'''

import Summits.QuantumFields.YangMills.Theorems.ColdStartUniversalityLatticeLangevinWordCalculus
import Summits.QuantumFields.YangMills.Theorems.ColdStartUniversalityLatticeLangevinPlaquetteLaplacian
import HarnessLib

/-!
# Route `ColdStartUniversality` (fixed-cut-off package, Bakry–Émery side): the CARRÉ DU CHAMP OF A TRANSLATION-AVERAGED WILSON LOOP is
# `O(|ℓ|²/L³)` — `Γ(c·Σ_x Re tr w(ℓ + x)) ≤ 32·c²·|ℓ|²·#E` on `SU(2)^E`, `E` = edges of `(ℤ/L)³`

Helper file (seat `ym-line-csu-p1`, g27; `--supports stmt-QuantumFields-24809`).  For a loop SHAPE `ℓ` — a list `ps` of letters
`(offset, direction, orientation)` — and a base point `x`, the translated word `w(ℓ + x)` reads `Q_(x+o, d)` or `Q_(x+o, d)ᴴ` letter by letter;
`c·Σ_x Re tr w(ℓ + x)` is (a multiple of) the spatial average of the Wilson loop.  Using the word calculus (`word_frameDeriv_abs_le`:
`|W_(e,ν) Re tr w| ≤ 2·m_e(w)`) and the incidence count `Σ_x m_e(w(ℓ+x)) ≤ |ℓ|`:
* `sum_countP_translate_le` — `Σ_x #{k : edge_k(ℓ + x) = e} ≤ |ℓ|` (each position of the shape passes through a given link for at most one
  translate);
* ★★ `wilson_loopAverage_carreBound` — `Σ_n (D(c·Σ_x Re tr w(ℓ+x))(y)[σ_n y])² ≤ 32·c²·|ℓ|²·#E` at every configuration;
* `contDiff_loopAverage` — the averaged loop functional is smooth in the link coordinates;
* ★★ `wilson_loopAverage_carre_le` — the coordinate carré-du-champ form (hypothesis shape of `wilson_concentration_uniform` /
  `wilson_variance_le_of_carre_uniform`); with `c = 1/(2L³)` (the `SU(2)` Wilson loop `W = ½Re tr`, averaged over `L³` translates) and
  `#E = 3L³`: `Γ ≤ 24|ℓ|²/L³`.
THEOREMS ONLY, no definition, no sorry.  HONEST FRAMING: fixed-cut-off plumbing; nothing K-uniform; no crux, rung or summit statement is proved; the
Yang–Mills mass gap is NOT proved.
-/

set_option autoImplicit false

noncomputable section

namespace Summit.QuantumFields.YangMills.Theorems.ColdStartUniversality

open MeasureTheory Matrix Complex Finset
open scoped ComplexConjugate BigOperators Matrix
open Literature.MathematicalPhysics.QuantumFieldTheory
open Literature.MathematicalPhysics.QuantumLattice (fundamentalRep fundamentalLatticeRep continuous_fundamentalRep fundamentalRep_apply)
open Summit.Ventures.YMGap.HessianSharp (frobSq reTrCLM)

variable {L : ℕ} [NeZero L]

/-! ## §1. Incidence count of the translates -/

/-- **Each position of a loop shape passes through a given link for at most one translate**: `Σ_x #{k : edge_k(ℓ + x) = e} ≤ |ℓ|`. [folklore] -/
theorem sum_countP_translate_le (e : Edge 3 L) :
    ∀ ps : List (Site 3 L × Fin 3 × Bool),
      ∑ x : Site 3 L, (((ps.map (fun q : Site 3 L × Fin 3 × Bool => ((x + q.1, q.2.1), q.2.2))).countP fun a => a.1 = e : ℕ) : ℝ) ≤ ps.length
  | [] => by simp
  | q :: ps => by
      have ih := sum_countP_translate_le e ps
      have hstep : ∀ x : Site 3 L, (((((q :: ps).map (fun q : Site 3 L × Fin 3 × Bool => ((x + q.1, q.2.1), q.2.2))).countP fun a => a.1 = e : ℕ) : ℝ)) =
          ((ps.map (fun q : Site 3 L × Fin 3 × Bool => ((x + q.1, q.2.1), q.2.2))).countP fun a => a.1 = e : ℕ) + (if (x + q.1, q.2.1) = e then (1 : ℝ) else 0) := by
        intro x
        rw [List.map_cons, List.countP_cons]
        push_cast
        by_cases h : (x + q.1, q.2.1) = e
        · simp [h]
        · simp [h]
      simp_rw [hstep]
      rw [Finset.sum_add_distrib, List.length_cons]
      push_cast
      have hone : ∑ x : Site 3 L, (if (x + q.1, q.2.1) = e then (1 : ℝ) else 0) ≤ 1 := by
        calc ∑ x : Site 3 L, (if (x + q.1, q.2.1) = e then (1 : ℝ) else 0)
            ≤ ∑ x : Site 3 L, (if x = e.1 - q.1 then (1 : ℝ) else 0) := by
              refine Finset.sum_le_sum fun x _ => ?_
              by_cases h : (x + q.1, q.2.1) = e
              · have hx : x = e.1 - q.1 := by rw [← h]; simp
                rw [if_pos h, if_pos hx]
              · rw [if_neg h]; split_ifs <;> norm_num
          _ = 1 := by rw [Finset.sum_ite_eq']; simp
      linarith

'''

Task brief.
Would you retype exactly the lines above, from the line with "(fundamentalRep fundamentalLatticeRep continuous_fundamentalRep" to the line with "refine Finset.sum_le_sum fun", with both end lines kept and nothing more?

Exercise solution.
open Literature.MathematicalPhysics.QuantumLattice (fundamentalRep fundamentalLatticeRep continuous_fundamentalRep fundamentalRep_apply)
open Summit.Ventures.YMGap.HessianSharp (frobSq reTrCLM)

variable {L : ℕ} [NeZero L]

/-! ## §1. Incidence count of the translates -/

/-- **Each position of a loop shape passes through a given link for at most one translate**: `Σ_x #{k : edge_k(ℓ + x) = e} ≤ |ℓ|`. [folklore] -/
theorem sum_countP_translate_le (e : Edge 3 L) :
    ∀ ps : List (Site 3 L × Fin 3 × Bool),
      ∑ x : Site 3 L, (((ps.map (fun q : Site 3 L × Fin 3 × Bool => ((x + q.1, q.2.1), q.2.2))).countP fun a => a.1 = e : ℕ) : ℝ) ≤ ps.length
  | [] => by simp
  | q :: ps => by
      have ih := sum_countP_translate_le e ps
      have hstep : ∀ x : Site 3 L, (((((q :: ps).map (fun q : Site 3 L × Fin 3 × Bool => ((x + q.1, q.2.1), q.2.2))).countP fun a => a.1 = e : ℕ) : ℝ)) =
          ((ps.map (fun q : Site 3 L × Fin 3 × Bool => ((x + q.1, q.2.1), q.2.2))).countP fun a => a.1 = e : ℕ) + (if (x + q.1, q.2.1) = e then (1 : ℝ) else 0) := by
        intro x
        rw [List.map_cons, List.countP_cons]
        push_cast
        by_cases h : (x + q.1, q.2.1) = e
        · simp [h]
        · simp [h]
      simp_rw [hstep]
      rw [Finset.sum_add_distrib, List.length_cons]
      push_cast
      have hone : ∑ x : Site 3 L, (if (x + q.1, q.2.1) = e then (1 : ℝ) else 0) ≤ 1 := by
        calc ∑ x : Site 3 L, (if (x + q.1, q.2.1) = e then (1 : ℝ) else 0)
            ≤ ∑ x : Site 3 L, (if x = e.1 - q.1 then (1 : ℝ) else 0) := by
              refine Finset.sum_le_sum fun x _ => ?_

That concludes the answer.